Dataset entries ->
::::::::::

/-! ## §2 The test is a function of the neighbour -/

/-- **Congruent representatives give the same test**: if `x′ ≡ c·x (mod 𝔪)` with `|c| = 1` (`x, x′ ∈ 𝒪³`) and `M ≡ 0 (mod ϖ)` entrywise, then
`|ϖ⁻¹B₀(x′, Mx′)| < 1 ↔ |ϖ⁻¹B₀(x, Mx)|  < 1` (residually the form is multiplied by `c̄² ≠ 0`). [cite: Tits1979, §3.5] [cite: Serre1980Trees, II.1.1] -/
theorem v_test_lt_one_iff_of_exists_unit_congr (hvσ : ∀ a, Valued.v (σ a) = Valued.v a) (hres : ∀ x : K, Valued.v x ≤ 1 → Valued.v (σ x - x) < 1)
    (hϖ : Valued.v ϖ = WithZero.exp (-1 : ℤ)) {M : Matrix (Fin 3) (Fin 3) K} (hM : ∀ i j, Valued.v (M i j) ≤ Valued.v ϖ)
    {x x' : Fin 3 → K} (hx : x ∈ stdLattice K 3) (hx' : x' ∈ stdLattice K 3)
    (h : ∃ c : K, Valued.v c = 1 ∧ ∀ i, Valued.v (x' i - c * x i) < 1) :
    Valued.v (ϖ⁻¹ * B₀ σ 3 x' (M *ᵥ x')) < 1 ↔ Valued.v (ϖ⁻¹ * B₀ σ 3 x (M *ᵥ x)) < 1 := by
  have hϖ0 : ϖ ≠ 0 := uniformizer_ne_zero hϖ
  have hvϖ0 : Valued.v ϖ ≠ 0 := (Valuation.ne_zero_iff _).2 hϖ0
  obtain ⟨c, hc, hcong⟩ := h
  -- integral models
  set x₀ : Fin 3 → 𝒪[K] := fun i => ⟨x i, (Valuation.mem_integer_iff _ _).2 (hx i)⟩ with hx₀
  set x₀' : Fin 3 → 𝒪[K] := fun i => ⟨x' i, (Valuation.mem_integer_iff _ _).2 (hx' i)⟩ with hx₀'
  have hY : ∀ i j, ϖ⁻¹ * M i j ∈ 𝒪[K] := fun i j => by
    refine (Valuation.mem_integer_iff _ _).2 ?_
    rw [map_mul, map_inv₀]
    calc (Valued.v ϖ)⁻¹ * Valued.v (M i j) ≤ (Valued.v ϖ)⁻¹ * Valued.v ϖ := mul_le_mul' le_rfl (hM i j)
      _ = 1 := inv_mul_cancel₀ hvϖ0
  set Y₀ : Matrix (Fin 3) (Fin 3) 𝒪[K] := fun i j => ⟨ϖ⁻¹ * M i j, hY i j⟩ with hY₀
  have hY₀' : ∀ i j, ((Y₀ i j : 𝒪[K]) : K) = ϖ⁻¹ * M i j := fun _ _ => rfl
  have ex : x = fun i => (x₀ i : K) := funext fun _ => rfl
  have ex' : x' = fun i => (x₀' i : K) := funext fun _ => rfl
  have cO : c ∈ 𝒪[K] := (Valuation.mem_integer_iff _ _).2 hc.le
  -- residually `x̄′ = c̄ • x̄`
  have hbar : (fun i => IsLocalRing.residue 𝒪[K] (x₀' i)) = IsLocalRing.residue 𝒪[K] ⟨c, cO⟩ • (fun i => IsLocalRing.residue 𝒪[K] (x₀ i)) := by
    funext i
    rw [Pi.smul_apply, smul_eq_mul, ← map_mul, ← sub_eq_zero, ← map_sub, residue_eq_zero_iff_v_lt_one]
    exact hcong i
  have hc0 : IsLocalRing.residue 𝒪[K] ⟨c, cO⟩ ≠ 0 := by
    rw [Ne, residue_eq_zero_iff_v_lt_one]
    exact fun hlt => (ne_of_lt hlt) hc
  rw [ex, ex', v_test_lt_one_iff_residue hvσ hres hϖ M Y₀ hY₀' x₀', v_test_lt_one_iff_residue hvσ hres hϖ M Y₀ hY₀' x₀, hbar,
    Matrix.mulVec_smul, dotProduct_smul, smul_dotProduct, smul_eq_mul, smul_eq_mul, ← mul_assoc, mul_eq_zero,
    or_iff_right (mul_ne_zero hc0 hc0)]

omit [Valued K ℤᵐ⁰] in
/-- The first column of `κ` as `κ·e₀`. [cite: BruhatTits1972, §10] -/
theorem col_zero_eq_mulVec_single (κ : Matrix (Fin 3) (Fin 3) K) : (fun i => κ i 0) = κ *ᵥ (Pi.single 0 1) := by
  ext i
  rw [Matrix.mulVec, dotProduct, Finset.sum_eq_single (0 : Fin 3)]
  · rw [Pi.single_eq_same, mul_one]
  · intro j _ hj; rw [Pi.single_eq_of_ne hj, mul_zero]
  · intro h; exact absurd (Finset.mem_univ _) h

/-- **UNIQUENESS OF THE NORMALISED PARAMETER** (★ R2b's injectivity, extracted): two normalised vectors `x_p`, `x_{p′}` (`x_∞ = e₂`, `x_(ā,b̄) = (1, lift ā, lift b̄)`) with the same
residual hyperplane `{y ∈ 𝒪³ : |B₀(x, y)| < 1}` have `p = p′`. [cite: BruhatTits1972, §10] [cite: Serre1980Trees, II.1.1] -/
theorem normalForm_eq_of_forall_v_B₀_lt_one_iff (hvσ : ∀ a, Valued.v (σ a) = Valued.v a) (σk : 𝓀[K] →+* 𝓀[K])
    (lift : 𝓀[K] → 𝒪[K]) (hlift : ∀ a, IsLocalRing.residue 𝒪[K] (lift a) = a)
    {p p' : Option {p : 𝓀[K] × 𝓀[K] // p.2 + σk p.2 + p.1 * σk p.1 = 0}}
    (hiff : ∀ y ∈ stdLattice K 3,
      (Valued.v (B₀ σ 3 (p.elim (Pi.single 2 1) fun q => ![(1 : K), (lift q.1.1 : K), (lift q.1.2 : K)]) y) < 1 ↔
        Valued.v (B₀ σ 3 (p'.elim (Pi.single 2 1) fun q => ![(1 : K), (lift q.1.1 : K), (lift q.1.2 : K)]) y) < 1)) :
    p = p' := by
  rcases p with _ | ⟨⟨a, b⟩, hab⟩ <;> rcases p' with _ | ⟨⟨a', b'⟩, hab'⟩
  · rfl
  · exact absurd hiff (not_forall_v_B₀_single_iff_vec hvσ _ _)
  · exact absurd (fun y hy => (hiff y hy).symm) (not_forall_v_B₀_single_iff_vec hvσ _ _)
  · obtain ⟨ha, hb⟩ := residue_eq_of_forall_v_B₀_vec_iff hvσ hiff
    simp only [hlift] at ha hb
    subst ha hb
    rfl

/-- **THE TEST TRANSFERS TO THE NORMALISED REPRESENTATIVE**: if `x ∈ 𝒪³` is primitive and exactly isotropic and cuts out the same residual hyperplane as the normalised
vector `x_p`, then the test holds at `x` iff it holds at `x_p` (`x ≡ c·x_{p(x)}` by ★ R2b's normal form, `p(x) = p` by uniqueness). [cite: Tits1979, §3.5] -/
theorem v_test_lt_one_iff_normalForm (hvσ : ∀ a, Valued.v (σ a) = Valued.v a) (hres : ∀ x : K, Valued.v x ≤ 1 → Valued.v (σ x - x) < 1)
    (hϖ : Valued.v ϖ = WithZero.exp (-1 : ℤ)) (σk : 𝓀[K] →+* 𝓀[K])
    (hσk : ∀ x : 𝒪[K], IsLocalRing.residue 𝒪[K] ⟨σ x, map_coe_mem_integer hvσ x⟩ = σk (IsLocalRing.residue 𝒪[K] x))
    (lift : 𝓀[K] → 𝒪[K]) (hlift : ∀ a, IsLocalRing.residue 𝒪[K] (lift a) = a)
    {M : Matrix (Fin 3) (Fin 3) K} (hM : ∀ i j, Valued.v (M i j) ≤ Valued.v ϖ)
    {x : Fin 3 → K} (hx : x ∈ stdLattice K 3) (hunit : ∃ j, Valued.v (x j) = 1) (hiso : B₀ σ 3 x x = 0)
    (p : Option {p : 𝓀[K] × 𝓀[K] // p.2 + σk p.2 + p.1 * σk p.1 = 0})
    (hiff : ∀ y ∈ stdLattice K 3,
      (Valued.v (B₀ σ 3 x y) < 1 ↔ Valued.v (B₀ σ 3 (p.elim (Pi.single 2 1) fun q => ![(1 : K), (lift q.1.1 : K), (lift q.1.2 : K)]) y) < 1)) :
    Valued.v (ϖ⁻¹ * B₀ σ 3 x (M *ᵥ x)) < 1 ↔
      Valued.v (ϖ⁻¹ * B₀ σ 3 (p.elim (Pi.single 2 1) fun q => ![(1 : K), (lift q.1.1 : K), (lift q.1.2 : K)])
        (M *ᵥ (p.elim (Pi.single 2 1) fun q => ![(1 : K), (lift q.1.1 : K), (lift q.1.2 : K)]))) < 1 := by
  have hxpL : ∀ p' : Option {p : 𝓀[K] × 𝓀[K] // p.2 + σk p.2 + p.1 * σk p.1 = 0},
      (p'.elim (Pi.single 2 1) fun q => ![(1 : K), (lift q.1.1 : K), (lift q.1.2 : K)]) ∈ stdLattice K 3 := by
    rintro (_ | q)
    · exact single_mem_stdLattice 2
    · exact vec_mem_stdLattice _ _
  -- the normal form of `x`
  rcases exists_unit_congr_normalForm_of_isotropic_of_v hvσ (map_coe_mem_integer hvσ) σk hσk lift hlift hx hunit hiso with hc | ⟨p'', hc⟩
  · -- `x ≡ c·e₂`: then `p = none`
    have hiff' : ∀ y ∈ stdLattice K 3, (Valued.v (B₀ σ 3 x y) < 1 ↔ Valued.v (B₀ σ 3 (Pi.single 2 1 : Fin 3 → K) y) < 1) :=
      forall_v_B₀_lt_one_iff_of_exists_unit_congr hvσ hc
    have hp : p = none := by
      refine normalForm_eq_of_forall_v_B₀_lt_one_iff hvσ σk lift hlift (p := p) (p' := none) fun y hy => ?_
      rw [← hiff y hy, hiff' y hy]; rfl
    subst hp
    exact v_test_lt_one_iff_of_exists_unit_congr hvσ hres hϖ hM (single_mem_stdLattice 2) hx hc
  · have hiff' : ∀ y ∈ stdLattice K 3, (Valued.v (B₀ σ 3 x y) < 1 ↔
        Valued.v (B₀ σ 3 (![(1 : K), (lift p''.1.1 : K), (lift p''.1.2 : K)] : Fin 3 → K) y) < 1) :=
      forall_v_B₀_lt_one_iff_of_exists_unit_congr hvσ hc
    have hp : p = some p'' := by
      refine normalForm_eq_of_forall_v_B₀_lt_one_iff hvσ σk lift hlift (p := p) (p' := some p'') fun y hy => ?_
      rw [← hiff y hy, hiff' y hy]; rfl
    subst hp
    exact v_test_lt_one_iff_of_exists_unit_congr hvσ hres hϖ hM (vec_mem_stdLattice _ _) hx hc

/-- **«`w` PASSES» IS READ ON ANY PRIMITIVE ISOTROPIC VECTOR CUTTING OUT `w`**: for `γ′ ∈ K₀`, `γ′ ≡ 1 (mod ϖ)`, a neighbour `w` of the root and `x ∈ 𝒪³` primitive, exactly
isotropic with `w = N_x = {y ∈ 𝒪³ : |B₀(x,y)| < 1}`: every vertex adjacent to `w` is fixed by `γ′` iff `|ϖ⁻¹·B₀(x, (γ′ − 1)x)| < 1` (★ G3⁺ for `x = κe₀`, `w = κ·N₁`, and §2's
transfer through the normalised representative). [cite: Tits1979, §3.5] [cite: BruhatTits1972, §10] [cite: Kottwitz1986, §3] -/
theorem forall_fixed_neighbor_iff_v_test_lt_one (hσ : ∀ x, σ (σ x) = x) (hvσ : ∀ a, Valued.v (σ a) = Valued.v a) (hσϖ : σ ϖ = -ϖ)
    (hϖ : Valued.v ϖ = WithZero.exp (-1 : ℤ)) (hres : ∀ x : K, Valued.v x ≤ 1 → Valued.v (σ x - x) < 1) (h2 : Valued.v (2 : K) = 1) [Finite 𝓀[K]]
    {γ : unitaryGroupOfForm σ ((StdForm.antidiagonal 3).over K)} (hγK : γ ∈ unitaryInt σ ((StdForm.antidiagonal 3).over K))
    (hγϖ : ∀ i j, Valued.v ((((γ : GL (Fin 3) K) : Matrix (Fin 3) (Fin 3) K) - 1) i j) ≤ Valued.v ϖ)
    {w : {M : Submodule 𝒪[K] (Fin 3 → K) // IsVertex σ ϖ ((StdForm.antidiagonal 3).over K) M}}
    (hw : w ∈ (latticeGraph σ ϖ ((StdForm.antidiagonal 3).over K)).neighborSet ⟨stdLattice K 3, 0, isSelfDualLattice_stdLattice_three_of_v hϖ⟩)
    {x : Fin 3 → K} (hx : x ∈ stdLattice K 3) (hunit : ∃ j, Valued.v (x j) = 1) (hiso : B₀ σ 3 x x = 0)
    (hwx : ∀ y, y ∈ w.1 ↔ y ∈ stdLattice K 3 ∧ Valued.v (B₀ σ 3 x y) < 1) :
    (∀ w' ∈ (latticeGraph σ ϖ ((StdForm.antidiagonal 3).over K)).neighborSet w, latticeGraphIso σ ϖ ((StdForm.antidiagonal 3).over K) γ w' = w') ↔
      Valued.v (ϖ⁻¹ * B₀ σ 3 x ((((γ : GL (Fin 3) K) : Matrix (Fin 3) (Fin 3) K) - 1) *ᵥ x)) < 1 := by
  classical
  have hϖ0 : ϖ ≠ 0 := uniformizer_ne_zero hϖ
  have hlt1 : ∀ z : K, Valued.v z < 1 ↔ Valued.v z ≤ Valued.v ϖ := fun z => by rw [hϖ]; exact v_lt_one_iff z
  have h20 : (2 : K) ≠ 0 := fun h => by rw [h, map_zero] at h2; exact zero_ne_one h2
  have htrace : ∃ t : K, Valued.v t ≤ 1 ∧ t + σ t = 1 :=
    ⟨2⁻¹, by rw [map_inv₀, h2, inv_one], by rw [map_inv₀, map_ofNat]; field_simp; norm_num⟩
  -- a section of the residue map, and `σk = id`
  obtain ⟨lift, hlift⟩ : ∃ lift : 𝓀[K] → 𝒪[K], ∀ a, IsLocalRing.residue 𝒪[K] (lift a) = a :=
    ⟨Function.surjInv IsLocalRing.residue_surjective, Function.surjInv_eq IsLocalRing.residue_surjective⟩
  have hσk : ∀ y : 𝒪[K], IsLocalRing.residue 𝒪[K] ⟨σ y, map_coe_mem_integer hvσ y⟩ = (RingHom.id 𝓀[K]) (IsLocalRing.residue 𝒪[K] y) :=
    fun y => by rw [RingHom.id_apply]; exact residue_map_sigma_eq hvσ hres y
  -- `w = κ·N₁`, `κ ∈ K₀`; its first column `x′ = κe₀`
  obtain ⟨κ, hκ, hwκ⟩ := (mem_neighborSet_root_iff_exists_mem_unitaryInt_of_trace hσ hvσ hϖ htrace (isVertexLattice_two_N₁_of_neg hσϖ hϖ) w).1 hw
  have hwv : w = latticeGraphIso σ ϖ ((StdForm.antidiagonal 3).over K) κ ⟨latt (Matrix.diagonal ![(1 : K), 1, ϖ]), 2, isVertexLattice_two_N₁_of_neg hσϖ hϖ⟩ :=
    Subtype.ext (by rw [latticeGraphIso_apply_val]; exact hwκ)
  obtain ⟨hx'L, hx'iso, hx'unit⟩ := firstColumn_props (K := K) hκ
  have hwx' : ∀ y, y ∈ w.1 ↔ y ∈ stdLattice K 3 ∧ Valued.v (B₀ σ 3 (((κ : GL (Fin 3) K) : Matrix (Fin 3) (Fin 3) K) *ᵥ (Pi.single 0 1)) y) < 1 := by
    intro y
    rw [hwκ]
    constructor
    · intro hy
      have hyL : y ∈ stdLattice K 3 := (mapGL_N₁_le hκ (uniformizer_mem_integer hϖ) hϖ0).2 hy
      exact ⟨hyL, (hlt1 _).2 ((mem_mapGL_N₁_iff hκ hϖ0 hyL).1 hy)⟩
    · rintro ⟨hyL, hB⟩
      exact (mem_mapGL_N₁_iff hκ hϖ0 hyL).2 ((hlt1 _).1 hB)
  -- ★ G3⁺ at `u = 1`: passing ⟺ the test at `x′`
  have hγK1 : (1 : unitaryGroupOfForm σ ((StdForm.antidiagonal 3).over K))⁻¹ * γ * 1 ∈ unitaryInt σ ((StdForm.antidiagonal 3).over K) := by
    rw [inv_one, one_mul, mul_one]; exact hγK
  have hγϖ1 : ∀ i j, Valued.v ((((((1 : unitaryGroupOfForm σ ((StdForm.antidiagonal 3).over K))⁻¹ * γ * 1 :
      unitaryGroupOfForm σ ((StdForm.antidiagonal 3).over K)) : GL (Fin 3) K) : Matrix (Fin 3) (Fin 3) K) - 1) i j) ≤ Valued.v ϖ := by
    rw [inv_one, one_mul, mul_one]; exact hγϖ
  have key := forall_fixed_neighbor_iff_v_B₀_lt_one_of_congr hvσ hσϖ hϖ hres hγK1 hκ hγϖ1
  rw [inv_one, one_mul, mul_one, one_mul, ← hwv, col_zero_eq_mulVec_single] at key
  rw [key]
  -- transfer `x′ ↝ x_p ↜ x` through the common normalised representative `p` of the hyperplane
  have hM : ∀ i j, Valued.v ((((γ : GL (Fin 3) K) : Matrix (Fin 3) (Fin 3) K) - 1) i j) ≤ Valued.v ϖ := hγϖ
  -- normal form `p` of `x`
  have hiffxx' : ∀ y ∈ stdLattice K 3, (Valued.v (B₀ σ 3 x y) < 1 ↔
      Valued.v (B₀ σ 3 (((κ : GL (Fin 3) K) : Matrix (Fin 3) (Fin 3) K) *ᵥ (Pi.single 0 1)) y) < 1) := fun y hy => by
    rw [← (hwx y).trans (and_iff_right hy), (hwx' y).trans (and_iff_right hy)]
  rcases exists_unit_congr_normalForm_of_isotropic_of_v hvσ (map_coe_mem_integer hvσ) (RingHom.id 𝓀[K]) hσk lift hlift hx hunit hiso with hc | ⟨p, hc⟩
  · have hiffp : ∀ y ∈ stdLattice K 3, (Valued.v (B₀ σ 3 x y) < 1 ↔ Valued.v (B₀ σ 3 (Pi.single 2 1 : Fin 3 → K) y) < 1) :=
      forall_v_B₀_lt_one_iff_of_exists_unit_congr hvσ hc
    have h1 := v_test_lt_one_iff_normalForm hvσ hres hϖ (RingHom.id 𝓀[K]) hσk lift hlift hM hx'L hx'unit hx'iso none
      (fun y hy => by rw [← hiffxx' y hy, hiffp y hy]; rfl)
    have h2' := v_test_lt_one_iff_of_exists_unit_congr hvσ hres hϖ hM (single_mem_stdLattice 2) hx hc
    rw [h1]; exact h2'.symm
  · have hiffp : ∀ y ∈ stdLattice K 3, (Valued.v (B₀ σ 3 x y) < 1 ↔
        Valued.v (B₀ σ 3 (![(1 : K), (lift p.1.1 : K), (lift p.1.2 : K)] : Fin 3 → K) y) < 1) :=
      forall_v_B₀_lt_one_iff_of_exists_unit_congr hvσ hc
    have h1 := v_test_lt_one_iff_normalForm hvσ hres hϖ (RingHom.id 𝓀[K]) hσk lift hlift hM hx'L hx'unit hx'iso (some p)
      (fun y hy => by rw [← hiffxx' y hy, hiffp y hy]; rfl)
    have h2' := v_test_lt_one_iff_of_exists_unit_congr hvσ hres hϖ hM (vec_mem_stdLattice _ _) hx hc
    rw [h1]; exact h2'.symm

::::::::::

Prompt -> Work out how many lines of the entries hold the word "none", and write only that figure.

Answer section -> 4